– Как я служить-то буду пьяный? – заскулил поп.
– Какой же вы, батя, иерей, если не пьете? В Холмской семинарии, где я учился, протодьякон перед службой нарочно напивался, чтобы голос был басистее. По пьяному делу и служить будет веселей. Раз, два и оттарабаните все, что полагается. Если запнетесь, я вам подскажу. До сих пор все великопостные службы на память помню.
– Душевно рад, что вы так сведущи в церковных службах. Попрошу оказать мне, грешному, помощь, наладить хоровое пение, – попросил поп.
Вечером в казарме устроили нечто похожее на походную церковь. Попик облекся в епитрахиль и начал службу.
Борейко во главе наскоро набранного хора изображал регента. Солдаты, сдвинув койки к стенам, стояли чинными рядами, подтягивая хору. Назаренко с причетником бойко торговал свечами. Шурка с матерью стояла сзади, усиленно крестясь.
Попик, еще не вполне протрезвившийся, служил, запинаясь и путаясь, зато Борейко старался изо всех сил, руководя хором.
Служба сошла гладко. Поп рассыпался в благодарностях Борейко. Расхрабрившись, он решил остаться до утра на Утесе.
За ужином Борейко опять напоил его.
Перед сном Звонарев, как всегда, прошелся по батарее. Ночь опять была мглистая, туманная. Дежурил второй взвод Лепехина.
Заглянув в солдатский каземат, Звонарев увидел Лепехина с толстой Библией в руках. Вокруг него собралось человек десять солдат, таких же солидных бородачей. Они внимательно слушали торжественное чтение взводного. Подойдя ближе, Звонарев разглядел на Библии старообрядческое двуперстие.
– Что читаете? – спросил он.
– Душеспасительное, великопостное – деяние апостолов, – не моргнув глазом, ответил Лепехин.
– В старообрядческом изложении?
– Бог один, ваше благородие, по-всякому его можно славить, лишь бы душа была чиста и непорочна, – примирительно отозвался Лепехин.
Звонарев не стал спорить и вышел из каземата.

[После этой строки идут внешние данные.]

import Summits.QuantumAdvantage.QuantumAdvantage.Theorems.MobiusLadderAC0Rung

/-!
# Stub `stub_influenceAC0` (rung R2) of line `Sketch` for the crux `ArithStatLadder.IqThreeNotPPoly`

**Polynomial-size constant-depth circuits have total influence `o(n)`** (Linial–Mansour–Nisan 1993 /
Boppana 1997, here through A. Tal's Fourier-tail bound, Tal 2017, Theorem 3.6, PROVED in the tree).
Given the truncated Fourier formula for the total influence (rung R1, taken as a hypothesis)
`I[f] ≤ k + n · W^{≥ k+1}[sgn ∘ f]` for every level `k`, and the tree's tail bound for circuits over
`acBasis` of `acDepth ≤ d`, `size ≤ s` (`GreenAC0.tailWeight_circuit_le`:
`W^{≥ k}[sgn ∘ C] ≤ tailBound (logM (2s)) (d+2) 1 k`), which is eventually `≤ (ε/3)²` at every level
`k + 1 ≥ n^c / (2(⌊log₂ n⌋ + 1))` (`MobiusLadder.tail_term_eventually`), we take `c = 1`,
`k = ⌊n / (2(⌊log₂ n⌋ + 1))⌋` and `ε = 3 √(δ/2)`: then `n · W^{≥ k+1} ≤ δ n / 2`, and
`k ≤ n / (2(⌊log₂ n⌋ + 1)) ≤ δ n / 2` as soon as `⌊log₂ n⌋ ≥ ⌈1/δ⌉` (i.e. `n ≥ 2^{⌈1/δ⌉}`), whence
`I[C] ≤ δ n` for every depth-`d`, size-`≤ p(n)` circuit `C` over `acBasis`, eventually in `n`.

## References

* N. Linial, Y. Mansour, N. Nisan, *Constant depth circuits, Fourier transform, and learnability*,
  J. ACM 40 (1993) 607–620.
* A. Tal, *Tight bounds on the Fourier spectrum of AC⁰*, CCC 2017, Theorem 3.6 [Tal2017].
* R. O'Donnell, *Analysis of Boolean Functions*, CUP 2014, §2.3–2.4, §4.5 [ODonnell2014].
-/

set_option linter.dupNamespace false -- D-0017: single-problem summit ⇒ `QuantumAdvantage.QuantumAdvantage` by design

noncomputable section

namespace Summit.QuantumAdvantage.QuantumAdvantage.Theorems.IqThreeNotPPoly

open scoped Classical BigOperators
open Filter Finset Real
open Literature.Computability.Complexity
open Literature.Computability.Complexity.LowDegree (tailWeight tailWeight_nonneg)
open Literature.Computability.Complexity.ACForm (tailBound logM)
open Literature.Probability.RandomGraphs.LowDegree (sgn)
open Literature.NumberTheory.Sieve (GreenAC0.tailWeight_circuit_le)
open Summit.QuantumAdvantage.QuantumAdvantage.Theorems.MobiusLadder (tail_term_eventually)

/-- The level bookkeeping: if `2^{⌈1/δ⌉} ≤ n` and `k ≤ n / (2(⌊log₂ n⌋ + 1))` then `k ≤ (δ/2) n`
(because `⌊log₂ n⌋ + 1 ≥ ⌈1/δ⌉ ≥ 1/δ`). -/
theorem influenceAC0_level_le {δ : ℝ} (hδ : 0 < δ) {n k : ℕ} (hn : 2 ^ ⌈1 / δ⌉₊ ≤ n)
    (hk : (k : ℝ) ≤ (n : ℝ) / (2 * ((Nat.log 2 n : ℝ) + 1))) : (k : ℝ) ≤ δ / 2 * n := by
  have hJj : ⌈1 / δ⌉₊ ≤ Nat.log 2 n := Nat.le_log_of_pow_le one_lt_two hn
  have hj0 : (0 : ℝ) < (Nat.log 2 n : ℝ) + 1 := by positivity
  have h1 : 1 ≤ δ * ((Nat.log 2 n : ℝ) + 1) := by
    have hJ' : 1 / δ ≤ (⌈1 / δ⌉₊ : ℝ) := Nat.le_ceil _
    have hJj' : (⌈1 / δ⌉₊ : ℝ) ≤ Nat.log 2 n := by exact_mod_cast hJj
    calc (1 : ℝ) = δ * (1 / δ) := by field_simp
      _ ≤ δ * ((Nat.log 2 n : ℝ) + 1) := mul_le_mul_of_nonneg_left (by linarith) hδ.le
  have hk2 : (k : ℝ) * (2 * ((Nat.log 2 n : ℝ) + 1)) ≤ n := by
    rwa [le_div_iff₀ (by positivity)] at hk
  have hk0 : (0 : ℝ) ≤ k := Nat.cast_nonneg k
  calc (k : ℝ) = k * 1 := (mul_one _).symm
    _ ≤ k * (δ * ((Nat.log 2 n : ℝ) + 1)) := mul_le_mul_of_nonneg_left h1 hk0
    _ = δ / 2 * (k * (2 * ((Nat.log 2 n : ℝ) + 1))) := by ring
    _ ≤ δ / 2 * n := mul_le_mul_of_nonneg_left hk2 (by positivity)

/-- **RUNG STUB R2 · `stub_influenceAC0`** (Linial–Mansour–Nisan; Tal 2017, Theorem 3.6 as proved in
the tree): the truncated influence formula `I[f] ≤ k + n · W^{≥ k+1}[sgn ∘ f]` (R1) implies that for
fixed depth `d`, size polynomial `p` and `δ > 0`, eventually in `n`, every circuit `C` over `acBasis`
with `acDepth ≤ d` and `size ≤ p(n)` has total influence `I[C] ≤ δ n`. Proof: level
`k = ⌊n / (2(⌊log₂ n⌋ + 1))⌋` (`c = 1` in `MobiusLadder.tail_term_eventually`, `ε = 3 √(δ/2)` so that
`(ε/3)² = δ/2`), Tal's tail `GreenAC0.tailWeight_circuit_le` with `s = max 1 (p(n))`, and
`influenceAC0_level_le`. [cite: Tal2017, Theorem 3.6] [cite: ODonnell2014, §4.5] -/
theorem stub_influenceAC0 :
    (∀ (n k : ℕ) (f : (Fin n → Bool) → Bool),
      (∑ i : Fin n, ((Finset.univ.filter
          (fun x : Fin n → Bool => f x ≠ f (Function.update x i (!x i)))).card : ℝ)) / 2 ^ n
        ≤ k + n * LowDegree.tailWeight
          (fun x => Literature.Probability.RandomGraphs.LowDegree.sgn (f x)) (k + 1)) →
    ∀ (d : ℕ) (p : Polynomial ℕ) (δ : ℝ), 0 < δ →
      ∀ᶠ n : ℕ in Filter.atTop, ∀ C : Circuit (Fin n), C.IsOver acBasis → C.acDepth ≤ d →
        C.size ≤ p.eval n →
          (∑ i : Fin n, ((Finset.univ.filter
            (fun x : Fin n → Bool => C.eval x ≠ C.eval (Function.update x i (!x i)))).card : ℝ)) /
              2 ^ n ≤ δ * n := by
  intro hR1 d p δ hδ
  -- `ε = 3 √(δ/2)`, so that `(ε/3)² = δ/2`
  set ε : ℝ := 3 * Real.sqrt (δ / 2) with hε
  have hε0 : 0 < ε := by positivity
  have hε3 : (ε / 3) ^ 2 = δ / 2 := by
    rw [hε, show 3 * Real.sqrt (δ / 2) / 3 = Real.sqrt (δ / 2) by ring, Real.sq_sqrt (by positivity)]
  filter_upwards [tail_term_eventually d p (c := 1) one_pos hε0, eventually_ge_atTop (2 ^ ⌈1 / δ⌉₊)]
    with n htail hn C hCB hdepth hsize
  -- the level `k = ⌊n / (2(⌊log₂ n⌋ + 1))⌋`
  set j := Nat.log 2 n with hj
  set k : ℕ := ⌊(n : ℝ) ^ (1 : ℝ) / (2 * ((j : ℝ) + 1))⌋₊ with hk
  have hj0 : (0 : ℝ) < (j : ℝ) + 1 := by positivity
  have hq0 : 0 ≤ (n : ℝ) ^ (1 : ℝ) / (2 * ((j : ℝ) + 1)) := by positivity
  have hk_le : (k : ℝ) ≤ (n : ℝ) ^ (1 : ℝ) / (2 * ((j : ℝ) + 1)) := Nat.floor_le hq0
  have hk_lt : (n : ℝ) ^ (1 : ℝ) / (2 * ((j : ℝ) + 1)) ≤ (k : ℝ) + 1 := (Nat.lt_floor_add_one _).le
  rw [Real.rpow_one] at hk_le
  have hkδ : (k : ℝ) ≤ δ / 2 * n := influenceAC0_level_le hδ hn hk_le
  -- the size parameter `s ≥ 1`
  set s := max 1 (p.eval n) with hs
  have hs1 : 1 ≤ s := le_max_left _ _
  have hsize' : C.size ≤ s := hsize.trans (le_max_right _ _)
  -- Tal's tail, eventually `≤ (ε/3)² = δ/2`
  have htw : tailWeight (fun x => sgn (C.eval x)) (k + 1) ≤ δ / 2 :=
    calc tailWeight (fun x => sgn (C.eval x)) (k + 1)
        ≤ tailBound (logM (2 * s)) (d + 2) 1 (k + 1) :=
          GreenAC0.tailWeight_circuit_le C hCB hdepth hsize' hs1 (k + 1)
      _ ≤ (ε / 3) ^ 2 := htail k hk_lt
      _ = δ / 2 := hε3
  have hn0 : (0 : ℝ) ≤ n := Nat.cast_nonneg n
  -- R1 at level `k`
  calc (∑ i : Fin n, ((Finset.univ.filter
          (fun x : Fin n → Bool => C.eval x ≠ C.eval (Function.update x i (!x i)))).card : ℝ)) / 2 ^ n
      ≤ k + n * tailWeight (fun x => sgn (C.eval x)) (k + 1) := hR1 n k C.eval
    _ ≤ δ / 2 * n + n * (δ / 2) := add_le_add hkδ (mul_le_mul_of_nonneg_left htw hn0)
    _ = δ * n := by ring

end Summit.QuantumAdvantage.QuantumAdvantage.Theorems.IqThreeNotPPoly

end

На обратном пути у своей квартиры прапорщик неожиданно наткнулся в темноте на Шурку. Девушка дичилась его и, встречаясь, всегда торопливо уходила. Вспомнив о поручении Вари Белой, Звонарев окликнул Шурку.
Выслушав предложение, Шурка глубоко вздохнула и, немного помолчав, ответила:
– Я бы с радостью учиться пошла, да тятенька с маменькой не пустят, а особливо Вавила Пафпутьич серчать будет.
– А Пахомову-то до этого какое дело? – спросил Звонарев.